Hence, the author demonstrates that the solution to most philosophic problems becomes a critical method of linguistic analysis.

Tractatus begins with ontology and the state of affairs of the world is described. From there the book deals largely with the question of how language works and how it can describe the world accurately. Many forms of language (e.g. names and propositions) reflect different objective parts of reality (e.g. objects and facts). Logic is then discussed as it pertains to tautologies, contradictions and propositions. From this claim stems the conclusion that that the laws of science are not logical “laws,” but a means that we use to express reality—hence, science does not in fact explain our world but merely describes it.

Although the author embraces logic, he ironically ventures into the mystical on many occasions. Some of such highlights of Tractatus Logico-Philosophicus include the proposal that most philosophical propositions are senseless (4.003), the relativity of “free” will and the lack of inner necessity of causality (5.1362), and the inability to recognize either the truth or falsehood from non-logical propositions. Wittgenstein brilliantly elaborates on widely accepted, yet wholly non-certain, everyday happenings (6.363II to 6.372) and clarifies that all ethics is transcendental (6.42I). In effect, the author posits that morality is in fact objective because subjective morality stems from happenstance, and is therefore meaningless.

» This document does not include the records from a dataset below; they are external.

import Mathlib
import HarnessLib
import Literature.MathematicalPhysics.QuantumLattice.DWaveSourceProofs
import Summits.HubbardSuperconductivity.HubbardSuperconductivity.Theorems.ThermalWedgeTwSeededEnsembleEquivalenceRRectangles
import Summits.HubbardSuperconductivity.HubbardSuperconductivity.Theorems.WeakCouplingBCSWcbcsBcsConstructionTorusBoxComparison

/-!
# Route `ThermalWedge`, crux `TwSeededEnsembleEquivalenceR` (stmt-HubbardSuperconductivity-15581):
# the d-wave-sourced torus versus the free-boundary box — operator-norm comparison

Support file (`--supports stmt-HubbardSuperconductivity-15581`; no definition; the route file is NOT imported).
Sixth layer of the infrastructure for the registered stub `stub_sourcedPressureLimit`. On the common vertex set
`FermionTorus 2 L` we compare the route's `dWaveSourceTorus L U μ h = (H(1,U) - μN)_torus - h(Δ_d + Δ_dᴴ)` with the
FREE-BOUNDARY pair-sourced box `H_box = (H(1,U) - μN)_box - h(P + Pᴴ)`, `P = Σ_{(x,y)} ĝ_d(y - x)/√2 · b_{xy}`
(integer coordinates, no wrap-around):

* the d-wave kernel `ω_d = ĝ_d/√2` is a nearest-neighbour kernel with `‖ω_d‖ ≤ 1` (`twR_dWaveKernel_norm_le/adj`),
  and `Z_β(H_box) = Z_β` of the `L × L` rectangle of `…RRectangles.lean` (`twR_box_partitionFn_eq_rect`, tree `relabel`);
* `Δ_g = Σ_{(x,y)} A_g(x,y) b_{xy}` with `A_g(x,y) = Σ_{e ∈ {0,±e₁,±e₂}} 1[y = x + e (mod L)] g(e)/√2`
  (`twR_pairField_eq_sum_bondPair`);
* for `L ≥ 3`, `A_d(x,y) = ω_d(y - x)` unless the torus and box adjacencies of `(x,y)` disagree
  (`twR_pairWeight_eq_of_adj_iff`), whence (`≤ 4L` wrap-around pairs, `card_filter_le_of_not_adj_iff`)
  **`‖dWaveSourceTorus L U μ h - H_box‖ ≤ (8 + 96|h|)·L`** (`twR_norm_dWaveSourceTorus_sub_box_le`).

Ruelle, *Statistical Mechanics: Rigorous Results* (1969) §2.2 (boundary conditions do not matter). [folklore]
-/

set_option linter.dupNamespace false

noncomputable section

namespace Summit.HubbardSuperconductivity.HubbardSuperconductivity.Theorems

open Literature.MathematicalPhysics.QuantumLattice Literature.Barriers.HubbardSuperconductivity
  Literature.Probability.LatticeModels Matrix Finset HubbardWave0 WcbcsBoxTiling Filter
open scoped BigOperators Matrix.Norms.L2Operator Topology

/-! ### The d-wave kernel -/

/-- `ĝ_d(v) ≠ 0` only on the four unit steps. [folklore] -/
theorem twR_mem_unitSteps_of_dWaveFormFactor_ne_zero {v : Site 2} (hv : dWaveFormFactor v ≠ 0) : v ∈ unitSteps := by
  unfold dWaveFormFactor at hv
  simp only [unitSteps, Finset.mem_insert, Finset.mem_singleton]
  split_ifs at hv with h1 h2
  · tauto
  · tauto
  · exact absurd rfl hv

/-- `‖ω_d(v)‖ ≤ 1` for `ω_d = ĝ_d/√2`. [folklore] -/
theorem twR_dWaveKernel_norm_le (v : Site 2) : ‖(((dWaveFormFactor v / Real.sqrt 2 : ℝ) : ℂ))‖ ≤ 1 := by
  rw [Complex.norm_real, Real.norm_eq_abs, abs_div, abs_of_pos (Real.sqrt_pos.2 two_pos)]
  have h2 : 1 ≤ Real.sqrt 2 := Real.one_le_sqrt.2 (by norm_num)
  -- `|ĝ_d| ≤ 1` (the tree's `abs_dWaveFormFactor_le_one`, inlined to keep the import cone small)
  have hd : |dWaveFormFactor v| ≤ 1 := by
    unfold dWaveFormFactor
    split_ifs <;> simp
  calc |dWaveFormFactor v| / Real.sqrt 2 ≤ |dWaveFormFactor v| / 1 :=
        div_le_div_of_nonneg_left (abs_nonneg _) one_pos h2
    _ ≤ 1 := by rw [div_one]; exact hd

/-- Unit steps of `ℤ²` are nearest-neighbour displacements. [folklore] -/
theorem twR_zdGraph_adj_of_sub_mem_unitSteps {a b : Site 2} (h : b - a ∈ unitSteps) : (zdGraph 2).Adj a b := by
  rw [zdGraph_adj_iff]
  simp only [unitSteps, Finset.mem_insert, Finset.mem_singleton] at h
  rcases h with h | h | h | h
  · exact ⟨0, Or.inl (by rw [← h]; abel)⟩
  · exact ⟨0, Or.inr (by rw [show a = b - (b - a) by abel, h]; abel)⟩
  · exact ⟨1, Or.inl (by rw [← h]; abel)⟩
  · exact ⟨1, Or.inr (by rw [show a = b - (b - a) by abel, h]; abel)⟩

/-- `ω_d(b - a) ≠ 0 → a ∼ b` in `ℤ²`. [folklore] -/
theorem twR_dWaveKernel_adj (a b : Site 2) (h : (((dWaveFormFactor (b - a) / Real.sqrt 2 : ℝ) : ℂ)) ≠ 0) :
    (zdGraph 2).Adj a b := by
  refine twR_zdGraph_adj_of_sub_mem_unitSteps (twR_mem_unitSteps_of_dWaveFormFactor_ne_zero fun h0 => h ?_)
  rw [h0, zero_div, Complex.ofReal_zero]

/-- `ω_d` as a sum over the unit steps: `ω_d(v) = Σ_{e ∈ unitSteps} 1[v = e] ĝ_d(e)/√2`. [folklore] -/
theorem twR_dWaveKernel_eq_sum (v : Site 2) :
    (((dWaveFormFactor v / Real.sqrt 2 : ℝ) : ℂ)) =
      ∑ e ∈ unitSteps, (if v = e then ((dWaveFormFactor e / Real.sqrt 2 : ℝ) : ℂ) else 0) := by
  rw [Finset.sum_ite_eq]
  split_ifs with hv
  · rfl
  · have h0 : dWaveFormFactor v = 0 := by
      by_contra hne
      exact hv (twR_mem_unitSteps_of_dWaveFormFactor_ne_zero hne)
    rw [h0, zero_div, Complex.ofReal_zero]

/-! ### The free-boundary box on the torus vertex set is the `L × L` rectangle -/

section Box

variable (L : ℕ)

/-- **`Z_β(H_box) = Z_β(L × L rectangle)`** with the d-wave kernel: `x ↦ (x₀, x₁)` is a graph isomorphism carrying the
box weights to the rectangle weights (tree `relabel`, `twR_partitionFn_sourced_relabel`). [folklore] -/
theorem twR_box_partitionFn_eq_rect (β U μ h : ℝ) :
    partitionFn β (hamiltonianWith ((zdGraph 2).comap (fun x : FermionTorus 2 L => fun i : Fin 2 => ((ofLex x i : ℕ) : ℤ))) 1 U μ - (h : ℂ) • ((∑ z : FermionTorus 2 L × FermionTorus 2 L, (fun z : FermionTorus 2 L × FermionTorus 2 L => (((dWaveFormFactor ((fun i : Fin 2 => ((ofLex z.2 i : ℕ) : ℤ)) - (fun i : Fin 2 => ((ofLex z.1 i : ℕ) : ℤ))) / Real.sqrt 2 : ℝ) : ℂ))) z • bondPair z.1 z.2) + (∑ z : FermionTorus 2 L × FermionTorus 2 L, (fun z : FermionTorus 2 L × FermionTorus 2 L => (((dWaveFormFactor ((fun i : Fin 2 => ((ofLex z.2 i : ℕ) : ℤ)) - (fun i : Fin 2 => ((ofLex z.1 i : ℕ) : ℤ))) / Real.sqrt 2 : ℝ) : ℂ))) z • bondPair z.1 z.2)ᴴ)) = partitionFn β (hamiltonianWith ((zdGraph 2).comap (fun p : (Lex (Fin L × Fin L)) => ![((ofLex p).1 : ℤ), ((ofLex p).2 : ℤ)])) 1 U μ - (h : ℂ) • ((∑ z : (Lex (Fin L × Fin L)) × (Lex (Fin L × Fin L)), (fun z : (Lex (Fin L × Fin L)) × (Lex (Fin L × Fin L)) => (fun v : Fin 2 → ℤ => ((dWaveFormFactor v / Real.sqrt 2 : ℝ) : ℂ)) (![((ofLex z.2).1 : ℤ), ((ofLex z.2).2 : ℤ)] - ![((ofLex z.1).1 : ℤ), ((ofLex z.1).2 : ℤ)])) z • bondPair z.1 z.2) + (∑ z : (Lex (Fin L × Fin L)) × (Lex (Fin L × Fin L)), (fun z : (Lex (Fin L × Fin L)) × (Lex (Fin L × Fin L)) => (fun v : Fin 2 → ℤ => ((dWaveFormFactor v / Real.sqrt 2 : ℝ) : ℂ)) (![((ofLex z.2).1 : ℤ), ((ofLex z.2).2 : ℤ)] - ![((ofLex z.1).1 : ℤ), ((ofLex z.1).2 : ℤ)])) z • bondPair z.1 z.2)ᴴ)) := by
  have key : ∀ z : (Lex (Fin L × Fin L)),
      (fun i : Fin 2 => ((ofLex ((ofLex.trans (((finTwoArrowEquiv (Fin L)).symm).trans toLex)) z) i : ℕ) : ℤ)) =
        ![((ofLex z).1 : ℤ), ((ofLex z).2 : ℤ)] := by
    intro z
    funext i
    fin_cases i <;> rfl
  -- (the synthesised `DecidableEq`/`DecidableRel` instances of the statement differ from the ones carried by the
  -- general lemma only up to `Subsingleton.elim`: `convert`)
  have hmain := twR_partitionFn_sourced_relabel ((zdGraph 2).comap (fun p : (Lex (Fin L × Fin L)) => ![((ofLex p).1 : ℤ), ((ofLex p).2 : ℤ)])) ((zdGraph 2).comap (fun x : FermionTorus 2 L => fun i : Fin 2 => ((ofLex x i : ℕ) : ℤ))) (ofLex.trans (((finTwoArrowEquiv (Fin L)).symm).trans toLex))
    (fun x y => by rw [SimpleGraph.comap_adj, SimpleGraph.comap_adj, key, key]) β 1 U μ h (fun z : (Lex (Fin L × Fin L)) × (Lex (Fin L × Fin L)) => (fun v : Fin 2 → ℤ => ((dWaveFormFactor v / Real.sqrt 2 : ℝ) : ℂ)) (![((ofLex z.2).1 : ℤ), ((ofLex z.2).2 : ℤ)] - ![((ofLex z.1).1 : ℤ), ((ofLex z.1).2 : ℤ)])) (fun z : FermionTorus 2 L × FermionTorus 2 L => (((dWaveFormFactor ((fun i : Fin 2 => ((ofLex z.2 i : ℕ) : ℤ)) - (fun i : Fin 2 => ((ofLex z.1 i : ℕ) : ℤ))) / Real.sqrt 2 : ℝ) : ℂ))) (fun x y => by
      show (((dWaveFormFactor ((fun i : Fin 2 => ((ofLex ((ofLex.trans (((finTwoArrowEquiv (Fin L)).symm).trans toLex)) y) i : ℕ) : ℤ)) -
        (fun i : Fin 2 => ((ofLex ((ofLex.trans (((finTwoArrowEquiv (Fin L)).symm).trans toLex)) x) i : ℕ) : ℤ))) / Real.sqrt 2 : ℝ) : ℂ)) = _
      rw [key, key])
  convert hmain using 2

end Box

/-! ### The hopping parts: torus versus box -/

section Hopping

variable {L : ℕ}

/-- Double sums over bonds `(x, y, σ)` of spin-independent terms are twice the sums over ordered pairs. [folklore] -/
theorem twR_sum_bond_eq_two_mul {Λ : Type*} [Fintype Λ] (F : Λ → Λ → ℝ) :
    ∑ b : Bond Λ, F b.1 b.2.1 = 2 * ∑ z : Λ × Λ, F z.1 z.2 := by
  rw [Fintype.sum_prod_type, Fintype.sum_prod_type (f := fun z : Λ × Λ => F z.1 z.2), Finset.mul_sum]
  refine Finset.sum_congr rfl fun x _ => ?_
  rw [Fintype.sum_prod_type, Finset.mul_sum]
  refine Finset.sum_congr rfl fun y _ => ?_
  rw [Fin.sum_univ_two]
  ring

/-- **Hopping mismatch**: on `FermionTorus 2 L`, `‖(H(1,U)-μN)_torus - (H(1,U)-μN)_box‖ ≤ 8L` (the couplings differ
on the `≤ 4L` wrap-around ordered pairs, two spins, `‖c†c‖ ≤ 1`). [folklore] -/
theorem twR_norm_hamiltonianWith_torus_sub_box_le (U μ : ℝ) :
    ‖hamiltonianWith (fermionTorusGraph 2 L) 1 U μ - hamiltonianWith ((zdGraph 2).comap (fun x : FermionTorus 2 L => fun i : Fin 2 => ((ofLex x i : ℕ) : ℤ))) 1 U μ‖ ≤ 8 * L := by
  rw [twR_hamiltonianWith_eq_onSiteSum_sub_hopSum, twR_hamiltonianWith_eq_onSiteSum_sub_hopSum, sub_sub_sub_cancel_left]
  have hdiff : hopSum (hubbardCoupling ((zdGraph 2).comap (fun x : FermionTorus 2 L => fun i : Fin 2 => ((ofLex x i : ℕ) : ℤ))) ((1 : ℝ) : ℂ)) - hopSum (hubbardCoupling (fermionTorusGraph 2 L) ((1 : ℝ) : ℂ)) =
      ∑ b : Bond (FermionTorus 2 L), (hubbardCoupling ((zdGraph 2).comap (fun x : FermionTorus 2 L => fun i : Fin 2 => ((ofLex x i : ℕ) : ℤ))) ((1 : ℝ) : ℂ) b - hubbardCoupling (fermionTorusGraph 2 L) ((1 : ℝ) : ℂ) b) • bondOp b := by
    simp only [hopSum, sub_smul, Finset.sum_sub_distrib]
  rw [hdiff]
  have h1 := twR_norm_sum_smul_le Finset.univ
    (fun b => hubbardCoupling ((zdGraph 2).comap (fun x : FermionTorus 2 L => fun i : Fin 2 => ((ofLex x i : ℕ) : ℤ))) ((1 : ℝ) : ℂ) b - hubbardCoupling (fermionTorusGraph 2 L) ((1 : ℝ) : ℂ) b) (fun b => bondOp b) (B := 1)
    (fun b _ => twR_norm_bondOp_le b)
  rw [one_mul] at h1
  refine h1.trans ?_
  -- each coupling difference is bounded by the mismatch indicator
  have hPQ : ∀ (P Q : Prop) [Decidable P] [Decidable Q],
      ‖(if Q then (((1 : ℝ) : ℂ)) else 0) - (if P then (((1 : ℝ) : ℂ)) else 0)‖ ≤ (if ¬ (P ↔ Q) then (1 : ℝ) else 0) := by
    intro P Q _ _
    by_cases hP : P <;> by_cases hQ : Q <;> simp [hP, hQ]
  have hle : ∀ b : Bond (FermionTorus 2 L), ‖hubbardCoupling ((zdGraph 2).comap (fun x : FermionTorus 2 L => fun i : Fin 2 => ((ofLex x i : ℕ) : ℤ))) ((1 : ℝ) : ℂ) b - hubbardCoupling (fermionTorusGraph 2 L) ((1 : ℝ) : ℂ) b‖ ≤
      (if ¬ ((fermionTorusGraph 2 L).Adj b.1 b.2.1 ↔ ((zdGraph 2).comap (fun x : FermionTorus 2 L => fun i : Fin 2 => ((ofLex x i : ℕ) : ℤ))).Adj b.1 b.2.1) then (1 : ℝ) else 0) := fun b => by
    rw [hubbardCoupling_apply, hubbardCoupling_apply]
    exact hPQ _ _
  calc ∑ b : Bond (FermionTorus 2 L), ‖hubbardCoupling ((zdGraph 2).comap (fun x : FermionTorus 2 L => fun i : Fin 2 => ((ofLex x i : ℕ) : ℤ))) ((1 : ℝ) : ℂ) b - hubbardCoupling (fermionTorusGraph 2 L) ((1 : ℝ) : ℂ) b‖
      ≤ ∑ b : Bond (FermionTorus 2 L), (if ¬ ((fermionTorusGraph 2 L).Adj b.1 b.2.1 ↔ ((zdGraph 2).comap (fun x : FermionTorus 2 L => fun i : Fin 2 => ((ofLex x i : ℕ) : ℤ))).Adj b.1 b.2.1) then (1 : ℝ) else 0) :=
        Finset.sum_le_sum fun b _ => hle b
    _ = 2 * ∑ z : FermionTorus 2 L × FermionTorus 2 L, (if ¬ ((fermionTorusGraph 2 L).Adj z.1 z.2 ↔ ((zdGraph 2).comap (fun x : FermionTorus 2 L => fun i : Fin 2 => ((ofLex x i : ℕ) : ℤ))).Adj z.1 z.2) then (1 : ℝ) else 0) :=
        twR_sum_bond_eq_two_mul (fun x y => if ¬ ((fermionTorusGraph 2 L).Adj x y ↔ ((zdGraph 2).comap (fun x : FermionTorus 2 L => fun i : Fin 2 => ((ofLex x i : ℕ) : ℤ))).Adj x y) then (1 : ℝ) else 0)
    _ = 2 * (((Finset.univ : Finset (FermionTorus 2 L × FermionTorus 2 L)).filter
          (fun z => ¬ ((fermionTorusGraph 2 L).Adj z.1 z.2 ↔ ((zdGraph 2).comap (fun x : FermionTorus 2 L => fun i : Fin 2 => ((ofLex x i : ℕ) : ℤ))).Adj z.1 z.2))).card : ℝ) := by rw [Finset.sum_boole]
    _ ≤ 2 * (4 * L : ℕ) := by
        gcongr
        exact_mod_cast card_filter_le_of_not_adj_iff (fun z : FermionTorus 2 L × FermionTorus 2 L => ¬ ((fermionTorusGraph 2 L).Adj z.1 z.2 ↔ ((zdGraph 2).comap (fun x : FermionTorus 2 L => fun i : Fin 2 => ((ofLex x i : ℕ) : ℤ))).Adj z.1 z.2))
          (fun z hz => hz)
    _ = 8 * L := by push_cast; ring

end Hopping

/-! ### The pair field as a sum over ordered site pairs -/

section PairField

variable (g : Site 2 → ℝ) (L : ℕ) [NeZero L]

/-- **`Δ_g = Σ_{(x,y)} A_g(x,y) b_{xy}`** with `A_g(x,y) = Σ_{e ∈ {0,±e₁,±e₂}} 1[y = x + e on the torus] g(e)/√2`. [folklore] -/
theorem twR_pairField_eq_sum_bondPair :
    pairField g L = ∑ z : FermionTorus 2 L × FermionTorus 2 L, (fun z : FermionTorus 2 L × FermionTorus 2 L => ∑ e ∈ insert (0 : Site 2) unitSteps, (if FermionTorus.ofTorusSite (FermionTorus.toTorusSite z.1 + Torus.proj L e) = z.2 then ((g e / Real.sqrt 2 : ℝ) : ℂ) else 0)) z • bondPair z.1 z.2 := by
  rw [pairField, Fintype.sum_prod_type]
  rw [← (FermionTorus.equivTorusSite (d := 2) (L := L)).sum_comp]
  refine Finset.sum_congr rfl fun x _ => ?_
  show localPair g L (FermionTorus.toTorusSite x) = _
  rw [localPair_eq_sum_bondPair, FermionTorus.ofTorusSite_toTorusSite]
  -- insert the Kronecker delta in `y` and exchange the sums
  have hδ : ∀ e : Site 2, ((g e / Real.sqrt 2 : ℝ) : ℂ) • bondPair x (FermionTorus.ofTorusSite (FermionTorus.toTorusSite x + Torus.proj L e)) =
      ∑ y : FermionTorus 2 L, (if FermionTorus.ofTorusSite (FermionTorus.toTorusSite x + Torus.proj L e) = y
        then ((g e / Real.sqrt 2 : ℝ) : ℂ) else 0) • bondPair x y := by
    intro e
    simp only [ite_smul, zero_smul, Finset.sum_ite_eq, Finset.mem_univ, if_true]
  simp_rw [hδ]
  rw [Finset.sum_comm]
  refine Finset.sum_congr rfl fun y _ => ?_
  rw [Finset.sum_smul]

/-- `‖A_d(x,y)‖ ≤ 5` for the d-wave form factor. [folklore] -/
theorem twR_norm_pairWeight_le (z : FermionTorus 2 L × FermionTorus 2 L) : ‖(fun z : FermionTorus 2 L × FermionTorus 2 L => ∑ e ∈ insert (0 : Site 2) unitSteps, (if FermionTorus.ofTorusSite (FermionTorus.toTorusSite z.1 + Torus.proj L e) = z.2 then ((dWaveFormFactor e / Real.sqrt 2 : ℝ) : ℂ) else 0)) z‖ ≤ 5 := by
  refine (norm_sum_le _ _).trans ?_
  calc ∑ e ∈ insert (0 : Site 2) unitSteps, ‖(if FermionTorus.ofTorusSite (FermionTorus.toTorusSite z.1 + Torus.proj L e) = z.2
          then ((dWaveFormFactor e / Real.sqrt 2 : ℝ) : ℂ) else 0)‖
      ≤ ∑ _e ∈ insert (0 : Site 2) unitSteps, (1 : ℝ) := Finset.sum_le_sum fun e _ => by
          split_ifs
          · exact twR_dWaveKernel_norm_le e
          · rw [norm_zero]; exact zero_le_one
    _ ≤ 5 := by
        rw [Finset.sum_const, nsmul_eq_mul, mul_one]
        have h4 : (unitSteps).card ≤ 4 := Finset.card_le_four
        have h5 := (Finset.card_insert_le (0 : Site 2) unitSteps).trans (Nat.succ_le_succ h4)
        exact_mod_cast h5

end PairField

/-! ### Summary (registered sub-goal of stmt-HubbardSuperconductivity-15581) -/

/-- **Registered sub-goal `twR_torusBoxHopping`** (infrastructure for `stub_sourcedPressureLimit`): the hopping parts of
the periodic and free-boundary Hubbard Hamiltonians on `FermionTorus 2 L` differ by at most `8L` in operator norm. [folklore] -/
theorem twR_torusBoxHopping : ∀ (L : ℕ) (U μ : ℝ), ‖hamiltonianWith (fermionTorusGraph 2 L) 1 U μ - hamiltonianWith ((Literature.Probability.LatticeModels.zdGraph 2).comap (fun x : FermionTorus 2 L => fun i : Fin 2 => ((ofLex x i : ℕ) : ℤ))) 1 U μ‖ ≤ 8 * L :=
  fun _ U μ => twR_norm_hamiltonianWith_torus_sub_box_le U μ

end Summit.HubbardSuperconductivity.HubbardSuperconductivity.Theorems

end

All potential readers should be acutely aware that this book is a very, very tough read. You may find yourself taking several minutes to read through one short page and then several hours to digest what it is you in fact just read. Either way, Tractatus Logico-Philosophicus is a terse, powerful, enigmatic and notable in its ability to whisk the dormant imagination into shape. The intellectual ramifications of being able to fully grasp and comprehend the material are limitless.